287 Ill. 19 | Ill. | 1919

Mr. Justice Carter

delivered the opinion of the court:

This was an amended bill filed by appellee, the city of Sullivan, in the circuit court of Moultrie county, asking for a mandatory injunction to compel appellant company to vacate the city’s streets and alleys and require it to cease using its poles, wires, transformers and other property in said city. After the pleadings were settled the case was referred to a master to take the proof. He reported in favor of allowing the prayer of the bill. The chancellor approved the finding of the master and entered a decree in accordance with the prayer of the amended bill, requiring the company to vacate the streets and alleys of the city as prayed. From that decree an appeal was taken to the Appellate Court, and on motion of appellee was transferred to this court on the ground that a freehold or franchise is involved. A njotion has been made in this court by appellant to transfer the case to the Appellate Court because the question of a freehold or franchise is not involved, and that motion was taken with the case and must be first considered and decided.

In order to reach a correct conclusion on the question of jurisdiction it is necessary to refer briefly to the issues involved herein.
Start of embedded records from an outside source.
import Mathlib

/-!
# Pancharatnam (Bargmann) product identity for a chain of rank-one projectors
(deq-2 / DEQ-A198 Prop. A198.1; CLAIMS row A-198, §1 OPEN-72; staged by deq-2 gen 30 as
pub-qadeq-deq-2/lean/PancharatnamProduct.lean and filed by the cell lead, harvest-1 gen 22, with the
pre-ruling labels ‘A-190 cand.’ / DEQ-A190 of the staging docstring replaced by the ruled ids — comments only;
revised by the lead, gen 23, per review of p290702: the ad-hoc `headOr` is replaced by core `List.headD`)

HONEST FRAMING: instance-level adjudication of specific advantage claims; no claim about
BQP vs BPP or the summit.

Setting.  R. Hayakawa, K. Sakamoto, C. Kiumi, *Computational complexity of Berry phase estimation in
topological phases of matter*, arXiv:2509.13423v3 (2026), Definition 6 / Theorem 1 (CLAIMS row
A-198): Berry-phase estimation for a loop of gapped local Hamiltonians GIVEN a guiding state
`c` is BQP-complete at inverse-polynomial phase precision; the paper asks (its §1.3) whether the
constant-precision regime admits classical containment, remarking that a dequantization 'would need to
keep track of relative phases between eigenstates at different parameter values'.

Content (PROVED, elementary; an arbitrary complex inner-product space `E`, no normalisation assumed).
For vectors `ψ₀, ψ₁, …, ψ_{K-1}` write `rproj ψ v = ⟪ψ, v⟫ • ψ` (the orthogonal projector onto `ψ`
when `‖ψ‖ = 1`) and let `chain [ψ₁, …, ψ_{K-1}]` be the composite `rproj ψ₁ ∘ ⋯ ∘ rproj ψ_{K-1}`.  Then

  `⟪c, (rproj ψ₀ ∘ chain [ψ₁,…,ψ_{K-1}] ∘ rproj ψ₀) c⟫ = ⟪ψ₀, c⟫ · conj ⟪ψ₀, c⟫ · ∏_{k=0}^{K-1} ⟪ψ_k, ψ_{k+1}⟫`

with `ψ_K := ψ₀` (`pancharatnam_product`; the cyclic product is `pairProd (ψ₀ :: t ++ [ψ₀])`).
So the guiding-state matrix element of the projector chain `Π₀ Π₁ ⋯ Π_{K-1} Π₀` equals
`|⟪ψ₀, c⟫|²` times the gauge-invariant Bargmann invariant of the loop of ground states, whose
argument is (minus) the discrete Berry phase: NO phase convention for the individual `ψ_k` enters,
because each `ψ_k` occurs once as a bra and once as a ket.

Interpretation (DEQ-A198 §2, OURS, hedged; NOT a Lean claim): replacing each `Π_k` by a
constant-degree polynomial filter in `H(λ_k)` and estimating `⟪c, A c⟫` by sample-and-query
importance sampling (the Gharibian–Le Gall lemma) gives a classical estimator of the Berry phase
whose cost is polynomial when the phase precision, the overlap, and the gap RELATIVE to `Σ‖h_i‖`
are constants — a corner that excludes the paper's hard instances (relative gap `1/poly`).  Only the
algebraic identity is kernel-checked here.
-/

namespace Summit.QuantumAdvantage.Dequantization.PancharatnamProduct

open scoped ComplexConjugate

variable {E : Type*} [NormedAddCommGroup E] [InnerProductSpace ℂ E]

local notation "⟪" x ", " y "⟫" => @inner ℂ E _ x y

/-- The rank-one map `v ↦ ⟪ψ, v⟫ • ψ` (the orthogonal projector onto `span {ψ}` when `‖ψ‖ = 1`). -/
noncomputable def rproj (ψ v : E) : E := ⟪ψ, v⟫ • ψ

/-- `chain [a, b, …, z] v = rproj a (rproj b (⋯ (rproj z v)))` — the operator product
`Π_a Π_b ⋯ Π_z` applied to `v` (rightmost factor acts first). -/
noncomputable def chain : List E → E → E
  | [], v => v
  | a :: t, v => rproj a (chain t v)

/-- Product of inner products of consecutive entries: `pairProd [x₀, x₁, …, x_r] = ∏ ⟪x_i, x_{i+1}⟫`
(empty product `1` for lists of length ≤ 1). -/
noncomputable def pairProd : List E → ℂ
  | [] => 1
  | [_] => 1
  | x :: y :: r => ⟪x, y⟫ * pairProd (y :: r)

/-- The empty chain is the identity. -/
@[simp] lemma chain_nil (v : E) : chain [] v = v := rfl
/-- Unfolding the chain at its first projector. -/
@[simp] lemma chain_cons (a : E) (t : List E) (v : E) : chain (a :: t) v = rproj a (chain t v) := rfl
/-- Empty product of consecutive inner products. -/
@[simp] lemma pairProd_nil : pairProd ([] : List E) = 1 := rfl
/-- A single entry has no consecutive pair: product `1`. -/
@[simp] lemma pairProd_single (x : E) : pairProd [x] = 1 := rfl
/-- Unfolding `pairProd` at its first pair. -/
@[simp] lemma pairProd_cons_cons (x y : E) (r : List E) :
    pairProd (x :: y :: r) = ⟪x, y⟫ * pairProd (y :: r) := rfl
/-- `pairProd (a :: t ++ [w])` splits off the first link `⟪a, t.headD w⟫`. -/
lemma pairProd_cons_append_single (a : E) (t : List E) (w : E) :
    pairProd (a :: (t ++ [w])) = ⟪a, t.headD w⟫ * pairProd (t ++ [w]) := by
  cases t with
  | nil => simp
  | cons b t' => simp

/-- The chain applied to a multiple of `w` is a multiple of its first projector's vector, with the
coefficient picking up one inner product per link. -/
lemma chain_smul (t : List E) (s : ℂ) (w : E) :
    chain t (s • w) = (s * pairProd (t ++ [w])) • t.headD w := by
  induction t with
  | nil => simp
  | cons a t ih =>
      rw [List.cons_append, chain_cons, ih, pairProd_cons_append_single, List.headD_cons]
      simp only [rproj, inner_smul_right]
      ring_nf

/-- **Pancharatnam / Bargmann product identity.**  For any vectors `ψ₀`, `t = [ψ₁, …, ψ_{K-1}]` and `c`,
`⟪c, Π₀ Π₁ ⋯ Π_{K-1} Π₀ c⟫ = ⟪ψ₀, c⟫ · conj ⟪ψ₀, c⟫ · ∏_{k} ⟪ψ_k, ψ_{k+1}⟫` (indices cyclic, `ψ_K = ψ₀`),
where `Π_k = rproj ψ_k`. -/
theorem pancharatnam_product (ψ₀ : E) (t : List E) (c : E) :
    ⟪c, rproj ψ₀ (chain t (rproj ψ₀ c))⟫ =
      ⟪ψ₀, c⟫ * conj ⟪ψ₀, c⟫ * pairProd (ψ₀ :: (t ++ [ψ₀])) := by
  rw [show rproj ψ₀ c = ⟪ψ₀, c⟫ • ψ₀ from rfl, chain_smul, pairProd_cons_append_single]
  simp only [rproj, inner_smul_right]
  rw [← inner_conj_symm c ψ₀]
  ring

/-- The same identity with the squared modulus made explicit: the prefactor is `‖⟪ψ₀, c⟫‖²`, a
nonnegative real, so the ARGUMENT of the matrix element is that of the cyclic product alone. -/
theorem pancharatnam_product' (ψ₀ : E) (t : List E) (c : E) :
    ⟪c, rproj ψ₀ (chain t (rproj ψ₀ c))⟫ =
      ((‖⟪ψ₀, c⟫‖ ^ 2 : ℝ) : ℂ) * pairProd (ψ₀ :: (t ++ [ψ₀])) := by
  rw [pancharatnam_product, Complex.mul_conj, Complex.normSq_eq_norm_sq]

/-- Two-point sanity instance (`K = 2`, `t = [ψ₁]`):
`⟪c, Π₀ Π₁ Π₀ c⟫ = ⟪ψ₀,c⟫ conj⟪ψ₀,c⟫ ⟪ψ₀,ψ₁⟫ ⟪ψ₁,ψ₀⟫`. -/
example (ψ₀ ψ₁ c : E) :
    ⟪c, rproj ψ₀ (chain [ψ₁] (rproj ψ₀ c))⟫ =
      ⟪ψ₀, c⟫ * conj ⟪ψ₀, c⟫ * (⟪ψ₀, ψ₁⟫ * (⟪ψ₁, ψ₀⟫ * 1)) := by
  simpa using pancharatnam_product ψ₀ [ψ₁] c

end Summit.QuantumAdvantage.Dequantization.PancharatnamProduct
import Mathlib
import Literature.AlgebraicGeometry.Resolution.PointBlowupPolygonLaws
import Literature.AlgebraicGeometry.Resolution.PolygonSymmetry
import HarnessLib

/-!
# The polygon at the origin of the `u₂`-chart: `α″ = α`, `β″ ≤ α + β − 1`

Topic: `Literature/AlgebraicGeometry/Resolution`. Cossart–Jannsen–Saito, LNM 2270,
Lemma 12.2 (3): at the origin `x″` of the `u₂`-chart of the blowing up of the closed point
(parameters `(y″ = y/u₂, u″₁ = u₁/u₂, u₂)`), the weak transform `J″ = (J R″ : u₂^μ)` of an
idealistic exponent `(J, μ)` with `δ(J) > 1` has

  `α(J″) = α(J)`,  `β(J″) ≤ α(J) + β(J) − 1`

(the map `Φ(a₁, a₂) = (a₁, a₁ + a₂ − 1)`; Cossart–Piltant 2008, proof of Lemma 4.5, p. 12, the
point `x′₁`: "`β(E′; u₁/u₂, u₂; z/u₂) ≤ α + β − 1`", whence `β″ < β` when `α < 1` by (16)).
PROVED by the `u₁ ↔ u₂` symmetry (`PolygonSymmetry`): the `u₂`-chart of `c` is the `u₁`-chart
of `c ∘ σ`, and `α, β` of `c″` are `ε, ζ` of `c″ ∘ σ` (`PointBlowupPolygonLaws.epsS_colon_eq`,
`zetaS_colon_add_le`). No facts.

## Sources

* V. Cossart, U. Jannsen, S. Saito, LNM 2270 (2020), Lemma 12.2 (3). [CossartJannsenSaito2020]
* V. Cossart, O. Piltant, J. Algebra 320 (2008), proof of Lemma 4.5, p. 12, (16). [CossartPiltant2008]
-/

noncomputable section

open IsLocalRing MvPolynomial

namespace Literature.AlgebraicGeometry.Resolution

universe u

section ChartTwo

variable {R R' : Type u} [CommRing R] [CommRing R'] (φ : R →+* R') {c : Fin 3 → R}
  {c' : Fin 3 → R'} (h₂ : c' 2 = φ (c 2)) (h₀ : φ (c 0) = φ (c 2) * c' 0)
  (h₁ : φ (c 1) = φ (c 2) * c' 1) {J : Ideal R} {μ : ℕ}

local notation "J''" => Submodule.colon (Ideal.map φ J) ({φ (c 2) ^ μ} : Set R')

include h₂ in
/-- Chart-two relations are chart-one relations for `c ∘ σ`. [folklore] -/
theorem chartTwo_h₁ : (c' ∘ σ₁₂) 1 = φ ((c ∘ σ₁₂) 1) := by simpa using h₂

include h₀ in
/-- Chart-two relations are chart-one relations for `c ∘ σ`. [folklore] -/
theorem chartTwo_h₀ : φ ((c ∘ σ₁₂) 0) = φ ((c ∘ σ₁₂) 1) * (c' ∘ σ₁₂) 0 := by simpa using h₀

include h₁ in
/-- Chart-two relations are chart-one relations for `c ∘ σ`. [folklore] -/
theorem chartTwo_h₂ : φ ((c ∘ σ₁₂) 2) = φ ((c ∘ σ₁₂) 1) * (c' ∘ σ₁₂) 2 := by simpa using h₁

/-- Generation of `𝔪` by `c ∘ σ`. [folklore] -/
theorem chartTwo_hgen [IsLocalRing R] (hgen : Ideal.span {c 0, c 1, c 2} = maximalIdeal R) :
    Ideal.span {(c ∘ σ₁₂) 0, (c ∘ σ₁₂) 1, (c ∘ σ₁₂) 2} = maximalIdeal R := by
  rw [span_triple_comp_σ₁₂]; exact hgen

/-- Generation of `𝔪′` by `c′ ∘ σ`. [folklore] -/
theorem chartTwo_hgen' [IsLocalRing R'] (hgen' : Ideal.span {c' 0, c' 1, c' 2} = maximalIdeal R') :
    Ideal.span {(c' ∘ σ₁₂) 0, (c' ∘ σ₁₂) 1, (c' ∘ σ₁₂) 2} = maximalIdeal R' := by
  rw [span_triple_comp_σ₁₂]; exact hgen'

/-- The weak transform in the `u₂`-chart is the colon ideal for `(φ ((c ∘ σ) 1))^μ`. [folklore] -/
theorem colon_comp_σ₁₂ :
    (Ideal.map φ J).colon {φ ((c ∘ σ₁₂) 1) ^ μ} = J'' := by
  simp

variable [IsRegularLocalRing R] [IsRegularLocalRing R']
  (hgen : Ideal.span {c 0, c 1, c 2} = maximalIdeal R) (hdim : ringKrullDim R = 3)
  (hgen' : Ideal.span {c' 0, c' 1, c' 2} = maximalIdeal R') (hdim' : ringKrullDim R' = 3)

include h₂ h₀ h₁ hgen hdim hgen' hdim' in
/-- **CJS Lemma 12.2 (3), first law: `α(J″) = α(J)`** at the origin of the `u₂`-chart
(`J ⊆ 𝔪^μ`, `δ(J) > 1`). [cite: CossartJannsenSaito2020, Lemma 12.2 (3)] -/
theorem alphaS_colon_two_eq (hJμ : J ≤ maximalIdeal R ^ μ) (hne : (pts c J μ).Nonempty)
    (hδ : μ.factorial < deltaS c J μ) : alphaS c' J'' μ = alphaS c J μ := by
  have hne' : (pts (c ∘ σ₁₂) J μ).Nonempty := (pts_comp_σ₁₂_nonempty_iff c J μ).mpr hne
  have hδ' : μ.factorial < deltaS (c ∘ σ₁₂) J μ := by rwa [deltaS_comp_σ₁₂]
  have key := epsS_colon_eq φ (chartTwo_h₁ φ h₂) (chartTwo_h₀ φ h₀) (chartTwo_h₂ φ h₁)
    (chartTwo_hgen hgen) hdim (chartTwo_hgen' hgen') hdim' hJμ hne' hδ'
  rw [colon_comp_σ₁₂, epsS_comp_σ₁₂, epsS_comp_σ₁₂] at key
  exact key

include h₂ h₀ h₁ hgen hdim hgen' hdim' in
/-- **CJS Lemma 12.2 (3), second law: `β(J″) ≤ α(J) + β(J) − 1`** at the origin of the
`u₂`-chart (scaled: `βs″ + L ≤ αs + βs`); with `α < 1` (CoP1 (16), `x` isolated in `Σ`) this is
the strict drop `β(x′₁) < β(x)` of Cossart–Piltant Lemma 4.5 (2).
[cite: CossartJannsenSaito2020, Lemma 12.2 (3)] [cite: CossartPiltant2008, Lemma 4.5 (2), p. 12] -/
theorem betaS_colon_two_add_le (hJμ : J ≤ maximalIdeal R ^ μ) (hne : (pts c J μ).Nonempty)
    (hδ : μ.factorial < deltaS c J μ) :
    betaS c' J'' μ + μ.factorial ≤ alphaS c J μ + betaS c J μ := by
  have hne' : (pts (c ∘ σ₁₂) J μ).Nonempty := (pts_comp_σ₁₂_nonempty_iff c J μ).mpr hne
  have hδ' : μ.factorial < deltaS (c ∘ σ₁₂) J μ := by rwa [deltaS_comp_σ₁₂]
  have key := zetaS_colon_add_le φ (chartTwo_h₁ φ h₂) (chartTwo_h₀ φ h₀) (chartTwo_h₂ φ h₁)
    (chartTwo_hgen hgen) hdim (chartTwo_hgen' hgen') hdim' hJμ hne' hδ'
  rw [colon_comp_σ₁₂, zetaS_comp_σ₁₂, zetaS_comp_σ₁₂, epsS_comp_σ₁₂] at key
  omega

include h₂ h₀ h₁ hgen hdim hgen' hdim' in
/-- **Strict drop of `β` at `x′₁` when `α < 1`** (CoP1 Lemma 4.5 (2), the point `x′₁`;
CJS Lemma 12.2 (5)). [cite: CossartPiltant2008, Lemma 4.5 (2)] [cite: CossartJannsenSaito2020, Lemma 12.2 (5)] -/
theorem betaS_colon_two_lt (hJμ : J ≤ maximalIdeal R ^ μ) (hne : (pts c J μ).Nonempty)
    (hδ : μ.factorial < deltaS c J μ) (hα : alphaS c J μ < μ.factorial) :
    betaS c' J'' μ < betaS c J μ := by
  have := betaS_colon_two_add_le φ h₂ h₀ h₁ hgen hdim hgen' hdim' hJμ hne hδ
  omega

include h₂ h₀ h₁ hgen hdim hgen' hdim' in
/-- The weak transform in the `u₂`-chart has Newton points of `y`-degree `< μ`. [folklore] -/
theorem pts_colon_two_nonempty (hJμ : J ≤ maximalIdeal R ^ μ) (hne : (pts c J μ).Nonempty)
    (hδ : μ.factorial < deltaS c J μ) : (pts c' J'' μ).Nonempty := by
  have hne' : (pts (c ∘ σ₁₂) J μ).Nonempty := (pts_comp_σ₁₂_nonempty_iff c J μ).mpr hne
  have hδ' : μ.factorial < deltaS (c ∘ σ₁₂) J μ := by rwa [deltaS_comp_σ₁₂]
  have key := pts_colon_nonempty φ (chartTwo_h₁ φ h₂) (chartTwo_h₀ φ h₀) (chartTwo_h₂ φ h₁)
    (chartTwo_hgen hgen) hdim (chartTwo_hgen' hgen') hdim' hJμ hne' hδ'
  rw [colon_comp_σ₁₂] at key
  exact (pts_comp_σ₁₂_nonempty_iff c' _ μ).mp key

end ChartTwo

end Literature.AlgebraicGeometry.Resolution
In 1891 an ordinance was passed by said city granting to John H. Baker for twenty years the right to furnish electricity to consumers in that city. In 1913 the appellant company acquired the property from Baker and thereafter furnished electricity to the citizens. Before the expiration of the twenty-year period allowed in said ordinance Baker apparently attempted to obtain from the city a further period of time in which to carry on his business in said city but failed of obtaining such permission from the city authorities. After the purchase of the property by the appellant it appears that representatives of the company attempted at different times to obtain ordinances from the city granting further time in which to conduct its business in the city, these negotiations having been continued up to the commencement of these proceedings, but no such ordinance was ever passed. It appears that much of the time since its purchase of this property in 1913 appellant has furnished electricity to the city as one of its customers, for which at the time of the trial the city owed appellant the conceded amount of $691.73. It also further appears that at the request and command of the city authorities appellant has removed its poles and wires from the public square and placed them in alleys at an expense of some $2000. It also appears that at the time appellant purchased the property it was in a somewhat run-down condition, and that shortly after acquiring the property, and during the negotiations with the city for the extension of the right to conduct business, appellant made improvements at an expense of approximately $12,000 in re-setting and repairing its poles, wires and other property connected with its business, and other amounts subsequently, so that the total expended was over $22,000, and that these improvements have apparently been made, if not with the sanction at least with the acquiescence of the city authorities. It is alleged in appellant’s answer that it will suffer great financial loss if not permitted to carry on its business in said city; that it would be inequitable and unjust to make it cease business, and that the city is estopped by its previous sanction and acquiescence in the improvements made by appellant in the conduct of its business from compelling appellant to remove its poles and wires and vacate the streets and alleys of the city as prayed for in the amended bill.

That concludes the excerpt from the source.